STATEN ISLAND, N.Y. -- Is Staten Island about to become Rikers Island West?
The city is considering sending “overflow” inmates from Rikers Island jails to the Arthur Kill Correctional Facility when the state vacates the medium-security prison on Dec. 1.
But Borough President James Molinaro told the Advance yesterday he won’t stand for it.
What’s more, he said he already knows of “someone” who is interested in the “purchase or lease” of the state prison property in Charleston and will retrofit it as a “retail shopping center.”
“It will create jobs and a tax base,” said Molinaro. “That is what we need.”
Molinaro declined to say who the well-heeled honcho is, only that it is not a big-box developer.
“He would be willing to start tomorrow if he could,” said Molinaro of a time line.
Molinaro said he has already “expressed opposition” to a possible state-city jail swap to the Cuomo administration, which tabbed the Island facility for closure earlier this year as a cost-cutting measure. He declined to say how he learned of the possibility.
This amid rumblings that were picked up by workers at the prison — along with rumors heard by other elected officials here — that the city is looking to take over Arthur Kill once the state moves out.
Arthur Kill workers said city officials toured the prison on Sept. 9 to look the place over.
City Correction Department spokeswoman Sharman Stein would say only, “We took a look at the Arthur Kill facility solely for information purposes.” She would not answer a question about Rikers overflow coming here.
State Department of Correctional Services spokesman Peter Cutler declined to answer a question about future use of Arthur Kill.
Meanwhile, late yesterday, the borough’s Republican elected officials — save for state Sen. Andrew Lanza — inked a letter to a bevy of state commissioners asking that “no consideration be given to use the Arthur Kill Correctional Facility as a city-run correctional facility.”
“The community we represent as a whole would not support such a move and are vehemently opposed to converting a state prison facility into any city-run penitentiary or prison. It remains our hope that Arthur Kill would be eligible for a portion of the $50 million in capital funding provided under the [state] Economic Transformation and Facility Redevelopment Program in order to redevelop the area to spur economic growth, diversify the local economy and create new jobs to help get New Yorkers back to work.”
The letter was signed by City Councilman Vincent Ignizio (R-South Shore); Assemblyman Lou Tobacco (R-South Shore); Councilman James Oddo (R-Mid-Island/Brooklyn); Assemblywoman Nicole Malliotakis (R-East Shore/Brooklyn), and Rep.
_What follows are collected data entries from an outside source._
import Summits.Ventures.HodgeRepro2.T5DvrFiniteQuotients

/-!
# T5HeckeFiniteOrbitPullback — finiteness of `K'gK'/K'` pulled back along a homomorphism

Blind cell pub-hodge-repro2, seat p8, Tier-5 kernel support. The standing hypothesis `hfin` («every
`KgK/K` is finite») of the Hecke files T5-52 … T5-114 was discharged in gen 11 for `K = GL_n(R) ⊂ GL_n(F)`
(T5CongruenceOrbitFinite / T5DvrFiniteQuotients). The unitary groups of the record at the INERT places are
SUBGROUPS `U ≤ GL_n(E_v)` with hyperspecial `K_v = U ∩ GL_n(𝒪_{E_v})` (the stabiliser of a self-dual lattice in a
basis where it is `𝒪^n`); this file transports the finiteness to them:

* `cosetMapHom f hf : G' ⧸ K' → G ⧸ K` for a homomorphism `f : G' →* G` with `f⁻¹(K) = K'`
  (`hf : ∀ x, f x ∈ K ↔ x ∈ K'`) is INJECTIVE and carries the `K'`-orbit of `xK'` into the `K`-orbit of `f(x)K`;
  hence `Finite (K'xK'/K')` whenever `Finite (K f(x) K / K)` (`finite_orbit_of_hom`) — T5GelfandTransport's
  `cosetMap` for an isomorphism generalised to any homomorphism (no injectivity of `f` is needed);
* for a subgroup `H ≤ G` with `K' := K.subgroupOf H` (`= K ∩ H`) this is `finite_orbit_subgroupOf`;
* for `G = GL ι F`, `K = GL_n(R)` with `R` a PID with finite quotients, or a DVR with finite residue field,
  every `K'xK'/K'` is finite for every subgroup `H ≤ GL ι F` and every `f : G' →* GL ι F` with
  `f⁻¹(GL_n(R)) = K'` — `finite_orbit_subgroupOf_GL`, `finite_orbit_of_hom_GL`, and the instance
  `instFiniteOrbitSubgroupOf` (needed by the STATEMENTS that use T5HeckeDoubleCoset's `doubleCosetOp`).

Nothing is asserted about a specific unitary group: the identification of the record's `K_v` with
`U ∩ GL_n(𝒪_v)` is a reading (T5UnitaryGroupForm consumes this file with `H := formUnitaryGroup J`).
-/

namespace Summit.Ventures.HodgeRepro2.T5HeckeFiniteOrbitPullback

open Summit.Ventures.HodgeRepro2

section General

variable {G G' : Type*} [Group G] [Group G'] {K : Subgroup G} {K' : Subgroup G'}

/-- The map `G' ⧸ K' → G ⧸ K`, `xK' ↦ f(x)K`, induced by a homomorphism `f` with `f⁻¹(K) = K'`. -/
def cosetMapHom (f : G' →* G) (hf : ∀ x, f x ∈ K ↔ x ∈ K') : G' ⧸ K' → G ⧸ K :=
  Quotient.map' f fun a b hab => by
    rw [QuotientGroup.leftRel_apply] at hab ⊢
    rw [← map_inv, ← map_mul]
    exact (hf _).2 hab

/-- `cosetMapHom` on a coset representative. -/
@[simp] theorem cosetMapHom_mk (f : G' →* G) (hf : ∀ x, f x ∈ K ↔ x ∈ K') (x : G') :
    cosetMapHom f hf (x : G' ⧸ K') = (f x : G ⧸ K) := rfl

/-- `cosetMapHom` is injective: `f(x)K = f(y)K` forces `f(x⁻¹ y) ∈ K`, i.e. `x⁻¹ y ∈ K'`. -/
theorem cosetMapHom_injective (f : G' →* G) (hf : ∀ x, f x ∈ K ↔ x ∈ K') :
    Function.Injective (cosetMapHom f hf) := by
  intro a b h
  induction a using QuotientGroup.induction_on with
  | H a =>
  induction b using QuotientGroup.induction_on with
  | H b =>
  rw [cosetMapHom_mk, cosetMapHom_mk, QuotientGroup.eq] at h
  rw [QuotientGroup.eq]
  rw [← map_inv, ← map_mul] at h
  exact (hf _).1 h

/-- `cosetMapHom` is `K'`-equivariant: `κ • xK' ↦ f(κ) • f(x)K`. -/
theorem cosetMapHom_smul (f : G' →* G) (hf : ∀ x, f x ∈ K ↔ x ∈ K') (κ : K') (y : G' ⧸ K') :
    cosetMapHom f hf (κ • y) = (⟨f κ, (hf κ).2 κ.2⟩ : K) • cosetMapHom f hf y := by
  induction y using QuotientGroup.induction_on with
  | H y =>
  change cosetMapHom f hf ((κ : G') * y : G') = (⟨f κ, (hf κ).2 κ.2⟩ : K) • ((f y : G) : G ⧸ K)
  rw [cosetMapHom_mk, map_mul]
  rfl

/-- The `K'`-orbit of `xK'` is carried into the `K`-orbit of `f(x)K`. -/
theorem cosetMapHom_mem_orbit (f : G' →* G) (hf : ∀ x, f x ∈ K ↔ x ∈ K') (x : G') {y : G' ⧸ K'}
    (hy : y ∈ MulAction.orbit K' (x : G' ⧸ K')) :
    cosetMapHom f hf y ∈ MulAction.orbit K (f x : G ⧸ K) := by
  rw [MulAction.mem_orbit_iff] at hy ⊢
  obtain ⟨κ, rfl⟩ := hy
  exact ⟨⟨f κ, (hf κ).2 κ.2⟩, by rw [cosetMapHom_smul, cosetMapHom_mk]⟩

/-- FINITENESS PULLS BACK: if every `KgK/K` is finite then every `K'xK'/K'` is finite, for any
homomorphism `f : G' →* G` with `f⁻¹(K) = K'` (an injective map of the orbit into a finite set). -/
theorem finite_orbit_of_hom (f : G' →* G) (hf : ∀ x, f x ∈ K ↔ x ∈ K')
    (hfin : ∀ g : G, Finite (MulAction.orbit K (g : G ⧸ K))) (x : G') :
    Finite (MulAction.orbit K' (x : G' ⧸ K')) := by
  haveI := hfin (f x)
  refine Finite.of_injective
    (fun y : MulAction.orbit K' (x : G' ⧸ K') =>
      (⟨cosetMapHom f hf y, cosetMapHom_mem_orbit f hf x y.2⟩ : MulAction.orbit K (f x : G ⧸ K))) ?_
  intro a b h
  exact Subtype.ext (cosetMapHom_injective f hf (congrArg Subtype.val h))

/-- The inclusion of a subgroup `H ≤ G` satisfies `f⁻¹(K) = K.subgroupOf H` (`= K ∩ H` inside `H`). -/
theorem subtype_mem_iff (H : Subgroup G) (x : H) : H.subtype x ∈ K ↔ x ∈ K.subgroupOf H :=
  Subgroup.mem_subgroupOf.symm

/-- For a subgroup `H ≤ G` and `K' = K ∩ H`: every `K'xK'/K'` is finite when every `KgK/K` is. -/
theorem finite_orbit_subgroupOf (H : Subgroup G)
    (hfin : ∀ g : G, Finite (MulAction.orbit K (g : G ⧸ K))) (x : H) :
    Finite (MulAction.orbit (K.subgroupOf H) (x : H ⧸ K.subgroupOf H)) :=
  finite_orbit_of_hom H.subtype (subtype_mem_iff H) hfin x

end General

section GeneralLinear

variable {R : Type*} [CommRing R] [IsDomain R] {F : Type*} [Field F] [Algebra R F] [IsFractionRing R F]
  {ι : Type*} [Fintype ι] [DecidableEq ι] {G' : Type*} [Group G'] {K' : Subgroup G'}

/-- `R` a PID with finite quotients `R ⧸ (c)` (`c ≠ 0`), `f : G' →* GL ι F` with `f⁻¹(GL_n(R)) = K'`:
every `K'xK'/K'` is finite (T5CongruenceOrbitFinite pulled back). -/
theorem finite_orbit_of_hom_GL_of_finite_quotients [IsPrincipalIdealRing R]
    (hQ : ∀ c : R, c ≠ 0 → Finite (R ⧸ Ideal.span {c})) (f : G' →* GL ι F)
    (hf : ∀ x, f x ∈ (Matrix.GeneralLinearGroup.map (algebraMap R F)).range ↔ x ∈ K') (x : G') :
    Finite (MulAction.orbit K' (x : G' ⧸ K')) :=
  finite_orbit_of_hom f hf (T5CongruenceOrbitFinite.finite_orbit_of_finite_quotients hQ) x

/-- `R` a DVR with finite residue field, `f : G' →* GL ι F` with `f⁻¹(GL_n(R)) = K'`: every `K'xK'/K'`
is finite — no remaining hypothesis (T5DvrFiniteQuotients supplies the finite quotients). -/
theorem finite_orbit_of_hom_GL [IsDiscreteValuationRing R] [Finite (IsLocalRing.ResidueField R)]
    (f : G' →* GL ι F)
    (hf : ∀ x, f x ∈ (Matrix.GeneralLinearGroup.map (algebraMap R F)).range ↔ x ∈ K') (x : G') :
    Finite (MulAction.orbit K' (x : G' ⧸ K')) :=
  finite_orbit_of_hom_GL_of_finite_quotients
    (fun c hc => T5DvrFiniteQuotients.finite_quotient_span_singleton c hc) f hf x

/-- `R` a DVR with finite residue field, `H ≤ GL ι F` any subgroup, `K' = H ∩ GL_n(R)`: every `K'xK'/K'`
is finite — the hypothesis `hfin` of the Hecke files for the unitary groups `U ≤ GL_n(E_v)` at the inert
places with their hyperspecial `K_v = U ∩ GL_n(𝒪_v)`. -/
theorem finite_orbit_subgroupOf_GL [IsDiscreteValuationRing R] [Finite (IsLocalRing.ResidueField R)]
    (H : Subgroup (GL ι F)) (x : H) :
    Finite (MulAction.orbit ((Matrix.GeneralLinearGroup.map (algebraMap R F)).range.subgroupOf H)
      (x : H ⧸ (Matrix.GeneralLinearGroup.map (algebraMap R F)).range.subgroupOf H)) :=
  finite_orbit_of_hom_GL H.subtype (subtype_mem_iff H) x

/-- The same as an instance (T5HeckeDoubleCoset's `doubleCosetOp` takes the finiteness as an instance
argument in the STATEMENTS). -/
instance instFiniteOrbitSubgroupOf [IsDiscreteValuationRing R] [Finite (IsLocalRing.ResidueField R)]
    (H : Subgroup (GL ι F)) (x : H) :
    Finite (MulAction.orbit ((Matrix.GeneralLinearGroup.map (algebraMap R F)).range.subgroupOf H)
      (x : H ⧸ (Matrix.GeneralLinearGroup.map (algebraMap R F)).range.subgroupOf H)) :=
  finite_orbit_subgroupOf_GL H x

end GeneralLinear

end Summit.Ventures.HodgeRepro2.T5HeckeFiniteOrbitPullback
Michael Grimm (R-Staten Island/Brooklyn).
As for Lanza, who wants to keep Arthur Kill as is, he said he has “been hearing rumors” of a possible city takeover and predicted crime will escalate in the community should the city decide to house part of its short-term jail population here.
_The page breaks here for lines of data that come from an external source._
import Literature.AnabelianGeometry.EtaleTheta.ContH1Complements
import Literature.NumberTheory.GaloisRepresentations.ProfiniteContinuousSection
import HarnessLib

/-!
# Continuous `H¹` and CLOSED complements of a compact abelian normal subgroup: the complements, modulo
# conjugation, form a torsor under `Ker(res)` ([GalSect] §4 «the splittings … form a torsor over H¹», group side)

Classical group cohomology (Brown, *Cohomology of Groups*, Ch. IV §2, Prop. 2.3: the `A`-conjugacy classes of
complements of an abelian normal subgroup `A` in a split extension are a torsor under `H¹` of the quotient)
[cite: Brown1982CohomologyGroups, Ch. IV §2 Prop. 2.1 and Prop. 2.3], in the continuous
crossed-homomorphism model `ContH1` of the cell (abc-iut-L2-t1, `ContH1.lean`;
[cite: NeukirchSchmidtWingberg2008, I §2 and II §7]); the motivating printed sentence is S. Mochizuki,
*Galois sections in absolute anabelian geometry* [GalSect], Nagoya Math. J. **179** (2005), §4 p.33: "the
splittings of `1 → I_x → D_x → G_K → 1` … form a torsor over `H¹(G_K, Ẑ(1))`"
[cite: MochizukiGalSect2005, §4 p.33] (that instance is the sequel `GalSectSplittingsCohomology`).

Setting: a topological group `E`, an abelian normal subgroup `A ≤ E`, a subgroup `H ≥ A`.  A **closed
complement** of `A` in `H` is a closed `K ≤ H` with `A ⊓ K = ⊥`, `A ⊔ K = H`.  Building on abc-iut-L2-t12's
`ContH1Complements` (continuous coordinate ⇒ class; class restricting to `[id]` ⇒ algebraic complement with
continuous retraction), this PROOF file (definitions: the coordinate `coord`, the class `classOf`, the
conjugacy setoid / quotient `ComplementClass`, the set `idFibre`; seat abc-iut-w5-d029) adds:

* `continuous_coord` — for `A` COMPACT, the `A`-coordinate of a CLOSED complement is automatically
  continuous (closed-graph theorem into the compact `A`; the tree's `continuous_of_isClosed_graph`);
* `classOf K ∈ H¹(H, A)` with `res (classOf K) = [id]` (`res_classOf`);
* `classOf_conj` / `eq_conj_of_classOf_eq` — two closed complements have the same class iff they are
  `A`-conjugate;
* `exists_closedComplement_classOf_eq` — for `H` closed, every class restricting to `[id]` is a `classOf`;
* hence `complementClassEquivIdFibre : ComplementClass ≃ idFibre` (`idFibre = {x | res x = [id]}`), and the
  latter is a COSET of `resKer := Ker(res : H¹(H, A) → H¹(A, A))` (`idFibreEquivResKer`), so the
  conjugacy classes of closed complements form a torsor under `resKer` (`≅ H¹(H/A, A)` by
  inflation–restriction — not needed, not typed).

Classical; nothing of [EtTh]/[GalSect] is asserted here; no side taken on [IUTchIII] Cor. 3.12.
-/

noncomputable section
Lanza (R-Staten Island) said his experience as a former prosecutor tells him the prospect of a jail abutting a residential community, where prisoners have the ability to make bail after brief periods of incarceration, is a “real concern.”
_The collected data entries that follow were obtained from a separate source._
/-- **Bridge (bookkeeping):** on the `λ`-statement's own binders the `μ`-conclusion for the same frame is its first conjunct
(a consumer holding the character data need not cite the `μ`-statement separately). [cite: KellerYin2024, Thm. 2.2.2 (arXiv:2402.12781v2 p. 18)] -/
theorem exists_firstUnitIndex_of_anacongWt_lambda (h : thm222_anacong_hidaMember_sigma_lambda_OPEN)
    (W : WeierstrassCurve ℚ) [W.IsElliptic] [W.IsGloballyMinimal] (p : ℕ) [Fact p.Prime]
    (hp : 2 < p) (hmult : W.HasMultiplicativeReductionAtPrime p)
    (N : ℕ) [NeZero N] (K : Type) [Field K] [NumberField K]
    (hN : W.conductorNorm ℤ = N) (hK : IsImaginaryQuadratic K) (hdisc : NumberField.discr K < -4)
    (hH : SatisfiesHeegnerHypothesis N K) (hodd : Odd (NumberField.discr K))
    (κ : ZpExtension K p) (hκ : κ.IsAnticyclotomic)
    (γ : Field.absoluteGaloisGroup K) [Fact (κ.IsTopGenerator γ)]
    (𝔭 : HeightOneSpectrum (𝓞 K)) (h𝔭 : ((p : ℕ) : 𝓞 K) ∈ 𝔭.asIdeal)
    (hram : 𝔭.asIdeal.ramificationIdx (𝓞 ℚ) = 1) (hdeg : 𝔭.asIdeal.inertiaDeg (𝓞 ℚ) = 1)
    (𝔭bar : HeightOneSpectrum (𝓞 K)) (h𝔭bar : ((p : ℕ) : 𝓞 K) ∈ 𝔭bar.asIdeal) (hne : 𝔭bar ≠ 𝔭)
    (hsplit : ((Ideal.span {(p : ℤ)}).primesOver (𝓞 K)).ncard = 2)
    (ι' : PadicAlgCl p ≃+* ℂ)
    (hι' : ∀ (w : InfinitePlace K) (k : 𝓞 K), k ∈ 𝔭.asIdeal ↔ ‖ι'.symm (w.embedding (k : K))‖ < 1)
    (D : Skinner2016.HidaCongruentForm W p 1) (hD : ∀ x : coeffField D.g, ι' (D.ι x) = (x : ℂ))
    (hpar : 2 * ((p : ℤ) - 1) ∣ D.k - 2)
    (ΩKg : ℂ) (Ωpg : ℂ_[p]) (Qg : PowerSeries 𝓞_ℂ_[p]) (hΩKg : ΩKg ≠ 0) (hΩpg : ‖Ωpg‖ = 1)
    (hQg : IsBDPLFunctionWtSigmaInt ι' 𝔭 κ γ D.g (W.sigmaPlacesFinset p K) ΩKg Ωpg Qg)
    (Φ : AddSubgroup (geomTorsion W (p : ℤ))) (hΦ : IsRationalLine W p Φ)
    (θsub θquot : FramedGaloisRep ℚ (padicCoeffIntegers (∅ : Set (PadicAlgCl p))) 1)
    (hsub : IsTeichmullerLiftOn (∅ : Set (PadicAlgCl p)) (Φ.map (geomTorsion W (p : ℤ)).subtype) θsub)
    (hquot : IsTeichmullerLiftOnQuot (∅ : Set (PadicAlgCl p)) (Φ.map (geomTorsion W (p : ℤ)).subtype)
      (geomTorsion W (p : ℤ)) θquot)
    (φ ψ : FramedGaloisRep ℚ (padicCoeffIntegers (∅ : Set (PadicAlgCl p))) 1)
    (hφψ : φ = θsub ∧ ψ = θquot ∨ φ = θquot ∧ ψ = θsub)
    (hunr : ∀ u : HeightOneSpectrum (𝓞 ℚ), ((p : ℕ) : 𝓞 ℚ) ∈ u.asIdeal → φ.IsUnramifiedAt u)
    (θK : HeckeCharacter K) (hθK : IsHeckeCharOf ι' (φ.restrictField K) θK)
    (Cbar : Finset (HeightOneSpectrum (𝓞 K))) (hC : ∀ u ∈ Cbar, ¬ θK.IsUnramifiedAt u)
    (ΩK' : ℂ) (Ωp' : (unrIntegers p)ˣ) (Lφ : UnrSeries p) (hΩK' : ΩK' ≠ 0)
    (hLφ : IsKatzLFunction ι' 𝔭 𝔭bar Cbar κ γ θK ΩK' ((Ωp' : unrIntegers p) : ℂ_[p]) Lφ) :
    ∃ n : ℕ, ‖((PowerSeries.coeff n Qg : 𝓞_ℂ_[p]) : ℂ_[p])‖ = 1 ∧
      ∀ i < n, ‖((PowerSeries.coeff i Qg : 𝓞_ℂ_[p]) : ℂ_[p])‖ < 1 := by
  obtain ⟨n, -, hQ, -, -⟩ := h W p hp hmult N K hN hK hdisc hH hodd κ hκ γ 𝔭 h𝔭 hram hdeg 𝔭bar h𝔭bar
    hne hsplit ι' hι' D hD hpar ΩKg Ωpg Qg hΩKg hΩpg hQg Φ hΦ θsub θquot hsub hquot φ ψ hφψ hunr θK hθK
    Cbar hC ΩK' Ωp' Lφ hΩK' hLφ
  exact ⟨n, hQ⟩

end Summit.BirchSwinnertonDyer.BirchSwinnertonDyer.Theorems.MemberInvariantsOfAnacongWt

end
“There is a different culture between someone with a termed sentence serving it in a state prison than someone jailed for a year or less and who can come and go as they make bail,” said Lanza. “Around city facilities, you have higher crime rates.”
An Arthur Kill correction officer, who asked that his name not be used, said Lanza is right.
“There is a reason why Rikers Island is an island,” said the officer, who has 18 years on the job and has not yet put in for a transfer.
Rikers sits in the East River, between Queens and the Bronx.
But state Sen. Diane Savino, who said she “grew up in the shadow of Rikers Island” in Queens, said, “I would not be concerned that it would make the community less safe.”
“Is it possible the city might have a use for it?” asked Ms. Savino (D-North Shore/Brooklyn), who like Lanza wants to keep Arthur Kill in state prison hands. “They are always complaining about Rikers and other city facilities and overcrowding.”
Meanwhile, the state is moving forward with shutting down Arthur Kill. State spokesman Cutler said the department’s human resources staff will be on site Monday and Tuesday to talk to remaining personnel who have not yet submitted transfers.
Cutler said 212 security staff and 99 civilian staff members remain at Arthur Kill, along with 277 offenders. Arthur Kill has a prisoner bed capacity of 991.
He said that on Aug. 15, 72 security staff members were reassigned to other prison facilities based on seniority and available vacancies.
One clerical worker who spoke to the Advance said yesterday she has been on the job at Arthur Kill for 19 years at a salary of around $30,000.
“I am beside myself,” said the Great Kills woman, who asked not to be named. “What do I do? I am not ready to retire. I have a mortgage. I have college to pay for. Between the bridge tolls and the Thruway tolls and the gas, I can’t afford to go anywhere. But I need a job and I need health care.”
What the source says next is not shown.